Once the maximum number of available threads is known, the next step is to instantiate the Parallel::ForkManager object as follows to use these child processes:

my $pm = Parallel::ForkManager->new($forks);

With the Parallel::ForkManager object available, it is now possible to use it as part of a loop. A foreach loop works well though only a single array can be used with hashes being needed when other collections need interrogation. Two extra statements are needed with one to start a child process and another to end it.

foreach $t (@array) {
my $pid = $pm->start and next;
<< Other code to be processed >>
$pm->finish;
}

Since there often is other processing performed by script and it is possible to have multiple threaded loops in one, there needs to be a way of getting the parent process to wait until all the child processes have completed before moving from one step to another in the main script and that is what the following statement does. In short, it adds more control.

$pm->wait_all_children;

To close, there needs to be a comment on the advantages of parallel processing. Modern multi-core processors often get used in single threaded operations and that leaves most of the capacity unused. Utilising this extra power then shortens processing times markedly. To give you an idea of what can be achieved, I had a single script taking around 2.5 minutes to complete in single threaded mode while setting the maximum number of threads to 24 reduced this to just over half a minute while taking up 80% of the processing capacity. This was with an AMD Ryzen 7 2700X CPU with eight cores and a maximum of 16 processor threads. Surprisingly, using 16 as the maximum thread number only used half the processor capacity so it seems to be a matter of performing one’s own measurements when making these decisions.

Installing Perl modules using CPAN on Linux Mint 19.2

28th September 2019

My online travel photo gallery is a self-coded set of PHP scripts that read data from tables in a MySQL database.
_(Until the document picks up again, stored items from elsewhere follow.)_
/-!
# `BalabanUV.Beta.FP.StepRecursionFeedNestedCompDoorMoments` — road «FP» for binder row D1: **THE DOOR AS A LOCALISED SECOND-ORDER FAMILY, AND
# THE BINDER AS ITS TADPOLE's THREE DECIMATED MOMENTS** (SPEC-64 §10 (ii-A″) + (3): «an4's `hD0 ∕ hD1 ∕ hD2` shapes ARE G2-M2's folds `M0Δ ∕ M1Δ ∕ M2Δ`»,
# typed on `ℤ⁴`; `StepRecursionFeedNestedCompDoor` BY NAME; `hDA` and `hWΔ` DISCHARGED from the door letter in the N-side's own shape)

WHY.  `…CompDoor` (p653301) feeds the door family `𝒲Δ` as N-data and concludes `D1Tel` ∕ `D1Sum` from an4's four remainder binders ON THE TADPOLE
DEFECT `D j c e z := −½·tadpole (AN j) (𝒲Δ j c 0 e z)`: `hD0` (`HasSum (D j c e) 0`), `hD1` (`HasSum (z ρ • D j c e z) 0`), `hDA` (`AbsMoment₂ (D j c e)`),
`hD2` (`m2Tensor (D j) = 0`) — resp. `hDF` (`secondMoment (D j) μ ν = 0`) — with the door's localisation displayed member by member (`hWΔ : Loc (𝒲Δ j μ 0 ν z)`).
Two of these are bookkeeping once the door letter is stated in the N-side's OWN shape — the shape of an2's `NVertexParities.vertexFamily₂_WN` for the
record family: `hWΔ₂ : ∀ j, ∃ Cw δw, 0 < δw ∧ VertexFamily₂ (𝒲Δ j) (Lc^(j+1)) Cw δw` (every member bi-localised at its two coarse bonds, ONE constant, ONE
rate).  Then (i) `Loc` of every member is immediate, and (ii) the summability binder `hDA` is a THEOREM: the tadpole of a spread leg against a localised
second-order family has the (5.10)-shape decay in the relative bond position (road `PerfectBubbleExpansion.absMoment₂_tadpolePart`, from Literature
`decay510_hessKer`; an4 `absMoment₂_const_mul'`).  What is left of an4's rows is then LITERALLY the three lattice folds of the RAW door tadpole
`τ_j(c,e,z) := tadpole (AN j) (𝒲Δ j c 0 e z)`: `M0: ∑' z, τ_j(c,e,z) = 0`, `M1: ∑' z, z_ρ·τ_j(c,e,z) = 0`, `M2: ∑' z, z_κ z_λ·τ_j(c,e,z) = 0` (the `−½` drops) —
resp., at the read-out level, the ONE (1.22) component `∑' x, x_μ x_ν·τ_j(μ,ν,x) = 0` — i.e. EXACTLY the decimated moments `M0Δ ∕ M1Δ ∕ M2Δ` (and the
(1.22) read-out line) that SPEC-64 §10 (3) registered and that the by-value gate G2-M2 ∕ G2-M2′ folds (Engine C K2L-DTAD at p = 4; K2L-M2P7 at p = 7,
requests l.4525) — there on a coarse TORUS window (periodised; containment gate `C_p`, (3′)), here on `ℤ⁴` (no periodisation).  This file types that
sentence.  Consumer class: composition BY NAME over p653301; no law, no v10, nothing on the H-side (policy pinned by value, SPEC-64 §10 (4)).

WHAT.  Blocking `Lc` (`[NeZero Lc]`, `Odd Lc`), dimension four, ROOT M‴'s `Js` UNCHANGED, `Jc := JcComp hLc N cΛ cB R P`.
* §1 [folklore] generic letters: `absMoment₂_tadpoleDefect` (`Spr A`, `VertexFamily₂ W N …`, `1 ≤ N` ⟹ `AbsMoment₂ (z ↦ r·tadpole A (W c 0 e z))`; a localised family's
  members are `Loc` — TREE `GAN24.WSlotParityBlind.loc_of_vertexFamily₂` BY NAME, chair DOCFIX-4); and the four FOLD ↦ BINDER conversions — `hasSum_const_mul_of_tsum_eq_zero` (M0 ↦ `hD0`),
  `hasSum_coord_smul_of_tsum_eq_zero` (M1 ↦ `hD1`; both need `AbsMoment₂`, supplied by the previous letter), `m2Tensor_eq_zero_of_tsum_coord2` (M2 ↦ `hD2`,
  unconditional algebra), `secondMoment_eq_zero_of_tsum_coord2` ((1.22) line ↦ `hDF`, unconditional algebra).
* §2 [folklore] **PER-STOREY SHAPE**: `d1Tel_JcComp_nested_of_fedW_moments_wStep` (+ `_ctr`) and `d1Sum_JcComp_ctr_nested_of_fedW_moments_wStep` — `…CompDoor` §2's
  rows with `hWΔ ↦ hWΔ₂`, `hDA` GONE, `hD0 hD1 hD2 ↦ hM0 hM1 hM2` (resp. `hDF ↦ hM2F`, the (1.22) component in channel `(μ, ν)`); `hlawΔ hF₁ htr hG hT0 hT1` VERBATIM.
* §3 [folklore] **BASE-ONLY SHAPE**: `d1Tel_JcComp_ctr_nested_of_fedW_moments_fed_wStep` ∕ `d1Sum_…` — `…CompDoor` §3's rows (fed transport `htrΔ`, covariance
  row `hDΔtr` VERBATIM) with `hWΔ₂` (all storeys — it carries `hDA ∀ j`) and the three folds AT THE BASE ONLY `hM0₁ hM1₁ hM2₁` (resp. `hM2F₁`) — the folds
  G2-M2′ measures at n = 0.
[folklore] composition BY NAME + four lines of `tsum` algebra; no `def`, no `def … : Prop`, nothing cited, 0 sorry.  Every displayed row is a HYPOTHESIS;
nothing of the dictionary ∕ Bałaban's asserted, valued or discharged; NO fold ∕ moment ∕ tadpole claimed to vanish, to be covariant or to be invisible
(G2-M2′ ∕ G3 pending or unmeasured, zero weight; by value at p = 4: `M0Δ = 0` 16∕16, `M2` undecided — SPEC-64 §11, zero weight); `hWΔ₂` NOT discharged
(the row's ONE file); targets `D1Tel`∕`D1Sum` UNCHANGED ((ii-D) NOT typed); NOT a law file; no existing file touched.

HONEST DEPENDENCY (page 1, mandatory): continuum YM on T⁴ ⇐ BetaPertH ∧ nine spine estimates (0/9 proved); BetaPertH ⇐ (D1) ∧ (D4) ∧ CAP+tail;
G-an2-4 gates asym, D1 and NE2/3/4.  HONEST FRAMING (cell contract, verbatim): «discharging `BetaPertH` makes Bałaban's UV stability UNCONDITIONAL —
a real constructive-QFT result; it is NOT the continuum limit and NOT the Clay problem.»  ABSOLUTE RULE (cell charter, verbatim): «No internally-minted
statement may enter as a cited fact. Every hypothesis is either kernel-proved in this package or a verbatim quotation of a PUBLISHED theorem with page
reference. The manuscript(s) under audit are NOT citable for their own disputed steps — they are the thing under adjudication; programme-internal
(2001/route/tribunal) claims are never citable.»  0 estimates; 0∕4 row-D1 binders (hW, hR, D1Tel, D1Rep); ROOT M‴ p325680 untouched; NOT (C1), NOT (L2′)
beyond `hN`'s name, NOT (T-ID), NOT SDF, NOT D1, NEVER «G-an2-4 closed», NOT BetaPertH, NOT continuum, NOT Clay.  Road «FP» OWNER, b2b-balaban-beta-d1-p3
gen 52, 2026-08-28.  No existing file touched.
-/

noncomputable section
These tables are built from input XML files using a Perl script that itself creates and executes an SQL script. The Perl script also does some image processing using GraphicsMagick commands to resize images and to add copyright information and image framing. Because this processed one image at a time sequentially, it was taking several minutes to complete and only partly used the capacity of the PC that I used.
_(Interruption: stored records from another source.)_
/-!
# Growth of the coefficients of the linear forms from Sorokin-type integrals (Zlobin 2005, §4)

Topic `Literature/NumberTheory/Irrationality/Zlobin2005`. Companion of `SorokinIntegralCoefficients.lean`
(§§1–3: the expansion `S(z) = Σ_{s⃗} P_{s⃗}(z⁻¹) Le_{s⃗}(z)` and its DENOMINATORS); this file types §4 of
S. A. Zlobin, *Properties of coefficients of certain linear forms in generalized polylogarithms*, Fundam. Prikl.
Mat. **11** (2005), no. 6, 41–58 = arXiv:math/0511245 [Zlobin2005Coefficients] — the HEIGHTS (sizes) of the
polynomials `P_{s⃗}` when the parameters grow linearly — with Lemma 5 PROVED and Theorem 2 a named fact
(D-0014). PRIMARY SOURCE read on the page (held `paper:arxiv-math_0511245`, arXiv text pp. 7–10). Cell
zeta5-irr (HONEST FRAMING: systematic search; no irrationality claim unless certified): the growth side of
the criterion for Sorokin-type candidates (zi-p1), next to the denominator side (`theorem1`).

§4 [cite: Zlobin2005Coefficients, §4 Lemma 5]: "**Lemma 5.** For nonnegative integers `a` and `b`, the following
estimate holds: `1/(a+b+1) · (a+b)^{a+b}/(a^a b^b) ≤ (a+b)!/(a! b!) ≤ (a+b)^{a+b}/(a^a b^b)` (if `x = 0`, we let
`x^x = 1`)."

[cite: Zlobin2005Coefficients, §4 (before Lemma 6)]: "suppose that the parameters `a_i, b_i, c_j` depend linearly
on an increasing parameter `n`, i.e. `a_i = α_i n + α_i'`, `b_i = β_i n + β_i'`, `c_j = γ_j n + γ_j'`,
`α_i, β_i, γ_j ∈ ℕ`, `α_i', β_i', γ_j' ∈ ℤ`. As before, `q_j = Σ_{i=r_{j−1}+1}^{r_j} (b_i − a_i)`. We also use
notation `p_j = min_{r_{j−1}+1 ≤ i ≤ r_j} a_i − 1`, `P_j = max_{r_{j−1}+1 ≤ i ≤ r_j} b_i − 2`,
`h_j = min_{r_{j−1}+1 ≤ i ≤ r_j} α_i`, `H_j = max_{r_{j−1}+1 ≤ i ≤ r_j} β_i`, `φ(x,y) = |x+y|^{x+y}·|x|^{−x}`.
Here and in what follows, `|x|^x = 1` if `x = 0`". Lemma 6 defines
`F(x₁,…,x_l) = ∏_{j=1}^l ∏_{i=r_{j−1}+1}^{r_j} (β_i−α_i)^{β_i−α_i}/φ(α_i − h_j − (H_j−h_j)x_j, β_i−α_i)
  × ∏_{j=1}^{l−1} φ(h_{j+1} + (H_{j+1}−h_{j+1})x_{j+1} − h_j − (H_j−h_j)x_j, γ_j)/γ_j^{γ_j}
  × φ(h_l + (H_l−h_l)x_l − γ_l, γ_l)/γ_l^{γ_l}` (4).
[cite: Zlobin2005Coefficients, §4 Theorem 2]: "**Theorem 2.** Let `c₁ ≤ q₁` and `c_{j−1} + c_j ≤ q_j` for
`j = 2,…,l`. Then the heights of all polynomials in the linear form `S(z) = Σ_{s⃗} P_{s⃗}(z⁻¹) Le_{s⃗}(z)` do not
exceed `M^{n+o(n)}`, as `n → ∞`, where `M` is the maximum of function (4) on the cube `[0,1]^l`."

RENDERING (tree vocabulary; the §§1–3 file supplies `Params`, `Params.S`, `Params.q`, `IsLeExpansion`).
* Lemma 5 is PROVED over `ℕ` in the cleared form `(a+b)^{a+b} ≤ (a+b+1)·C(a+b,a)·a^a·b^b` and
  `C(a+b,a)·a^a·b^b ≤ (a+b)^{a+b}` (`0^0 = 1` in Lean, as in the source) — by the binomial theorem and the
  unimodality of its terms (the source integrates `x^a(1−x)^b` instead); the upper half is the tree's
  `InformationTheory.Entropy.choose_mul_pow_mul_pow_le` (reused, not re-proved).
* Linear parameter families are `LinParams` (block structure `l, m, r` and `α, α', β, β', γ, γ'`), with
  `paramsAt n` the `Params` of §1 at `a_i = α_i n + α_i'`, … (integers, truncated by `Int.toNat`; the hypotheses
  `Hyp` make them `≥ 1` for every `n ≥ 1`, with `b_i > a_i`, `c_j ≥ 1`, and the two printed inequalities
  `c₁ ≤ q₁`, `c_{j−1} + c_j ≤ q_j` for every `n ≥ 1`; `α_i, β_i, γ_j ≥ 1` as `ℕ` in the source means positive).
* `phiZ x y = |x+y|^{x+y}·|x|^{−x}` with `Real.rpow` (`0^0 = 1`); `growthF` is (4) with `h_j = blockMin α`,
  `H_j = blockMax β`; "`M` = max of `F` on `[0,1]^l`" is typed in the (equivalent, for an upper bound) form
  "every `M` with `F ≤ M` on the cube"; "heights `≤ M^{n+o(n)}`" is `∀ ε > 0`, eventually in `n`, every
  coefficient of every polynomial of the (existing, positive-index) expansion is `≤ exp(n (log M + ε))` in
  absolute value — existence form as in `theorem1` ("the" polynomials by `expansion_unique`).
NOT here: Lemma 6 (the coefficient bound `|A_{s⃗,k⃗}| ≤ F(x)^{n+o(n)}` of the multivariable partial fractions,
internal to the proof), the Remark after Lemma 5.
-/

noncomputable section

open Finset Filter Polynomial

namespace Literature.NumberTheory.Irrationality.Zlobin2005

/-! ### Lemma 5: two-sided bounds for binomial coefficients (PROVED) -/

/-- One step up of the binomial terms `t_k = C(n,k) a^k b^{n−k}` (`n = a+b`) below the mode: for `k + 1 ≤ a`,
`t_k ≤ t_{k+1}`. [cite: Zlobin2005Coefficients, §4 Lemma 5 (proof)] -/
theorem binomTerm_le_succ {a b k : ℕ} (hk : k + 1 ≤ a) :
    (a + b).choose k * a ^ k * b ^ (a + b - k) ≤ (a + b).choose (k + 1) * a ^ (k + 1) * b ^ (a + b - (k + 1)) := by
  have hsucc := Nat.choose_succ_right_eq (a + b) k
  -- `C(n,k+1) (k+1) = C(n,k) (n-k)`
  have hkey : (a + b).choose k * b * (k + 1) ≤ (a + b).choose (k + 1) * a * (k + 1) := by
    have h1 : b * (k + 1) ≤ (a + b - k) * a := by
      have : b + 1 ≤ a + b - k := by omega
      calc b * (k + 1) ≤ b * a := Nat.mul_le_mul_left _ hk
        _ ≤ (b + 1) * a := Nat.mul_le_mul_right _ (Nat.le_succ b)
        _ ≤ (a + b - k) * a := Nat.mul_le_mul_right _ this
    calc (a + b).choose k * b * (k + 1) = (a + b).choose k * (b * (k + 1)) := by ring
      _ ≤ (a + b).choose k * ((a + b - k) * a) := Nat.mul_le_mul_left _ h1
      _ = ((a + b).choose k * (a + b - k)) * a := by ring
      _ = ((a + b).choose (k + 1) * (k + 1)) * a := by rw [hsucc]
      _ = (a + b).choose (k + 1) * a * (k + 1) := by ring
  have hkey' : (a + b).choose k * b ≤ (a + b).choose (k + 1) * a :=
    Nat.le_of_mul_le_mul_right hkey (Nat.succ_pos k)
  have hexp : a + b - k = (a + b - (k + 1)) + 1 := by omega
  calc (a + b).choose k * a ^ k * b ^ (a + b - k)
      = ((a + b).choose k * b) * (a ^ k * b ^ (a + b - (k + 1))) := by rw [hexp, pow_succ]; ring
    _ ≤ ((a + b).choose (k + 1) * a) * (a ^ k * b ^ (a + b - (k + 1))) := Nat.mul_le_mul_right _ hkey'
    _ = (a + b).choose (k + 1) * a ^ (k + 1) * b ^ (a + b - (k + 1)) := by rw [pow_succ]; ring

/-- One step down of the binomial terms above the mode: for `a ≤ k`, `t_{k+1} ≤ t_k`.
[cite: Zlobin2005Coefficients, §4 Lemma 5 (proof)] -/
theorem binomTerm_succ_le {a b k : ℕ} (hk : a ≤ k) (hkn : k + 1 ≤ a + b) :
    (a + b).choose (k + 1) * a ^ (k + 1) * b ^ (a + b - (k + 1)) ≤ (a + b).choose k * a ^ k * b ^ (a + b - k) := by
  have hsucc := Nat.choose_succ_right_eq (a + b) k
  have hkey : (a + b).choose (k + 1) * a * (k + 1) ≤ (a + b).choose k * b * (k + 1) := by
    have h1 : (a + b - k) * a ≤ b * (k + 1) := by
      have : a + b - k ≤ b := by omega
      calc (a + b - k) * a ≤ b * a := Nat.mul_le_mul_right _ this
        _ ≤ b * (k + 1) := Nat.mul_le_mul_left _ (by omega)
    calc (a + b).choose (k + 1) * a * (k + 1) = ((a + b).choose (k + 1) * (k + 1)) * a := by ring
      _ = ((a + b).choose k * (a + b - k)) * a := by rw [hsucc]
      _ = (a + b).choose k * ((a + b - k) * a) := by ring
      _ ≤ (a + b).choose k * (b * (k + 1)) := Nat.mul_le_mul_left _ h1
      _ = (a + b).choose k * b * (k + 1) := by ring
  have hkey' : (a + b).choose (k + 1) * a ≤ (a + b).choose k * b :=
    Nat.le_of_mul_le_mul_right hkey (Nat.succ_pos k)
  have hexp : a + b - k = (a + b - (k + 1)) + 1 := by omega
  calc (a + b).choose (k + 1) * a ^ (k + 1) * b ^ (a + b - (k + 1))
      = ((a + b).choose (k + 1) * a) * (a ^ k * b ^ (a + b - (k + 1))) := by rw [pow_succ]; ring
    _ ≤ ((a + b).choose k * b) * (a ^ k * b ^ (a + b - (k + 1))) := Nat.mul_le_mul_right _ hkey'
    _ = (a + b).choose k * a ^ k * b ^ (a + b - k) := by rw [hexp, pow_succ]; ring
This led me to look at adding parallel processing and that is what brought me to looking at the Parallel::ForkManager Perl module. An alternative approach might have been to add new images in such a way as not to need the full run involving hundreds of image files, but that will take more work and I fancied having a look at parallelising things anyway.

If it was not there already, the first act would have been to install build-essential to get access to the cpan command. The following command accomplishes this:

sudo apt-get install build-essential

Once that is there, the cpan command needs to be run and some questions answered to get things going. The first question to answer is whether you want setup to be as automated as possible and the default answer of yes worked for me. The next question to answer regards the approach that cpan takes when installing modules and I chose sudo here (local::lib is the default value and manual is another option). After this, cpan drops into its own command shell. Here, I issued two more commands to continue the basic setup by updating CPAN.pm to the latest version and adding Bundle::CPAN to optimise the module further:

make install
install Bundle::CPAN

Continuing the last of these may need extra intervention to confirmation the suggested default of exit at one point in its operation and that takes a little time to complete. It is after this that Parallel::ForkManager can be installed using the following command:

install Parallel::ForkManager

That completed quickly and the cpan shell was exited using its exit command. Then, the new module was available in scripting after that. The actual use of this module is something that hope to describe in another post so I am ending this one here and the same process is just as applicable to setting up cpan and adding any other Perl CPAN module.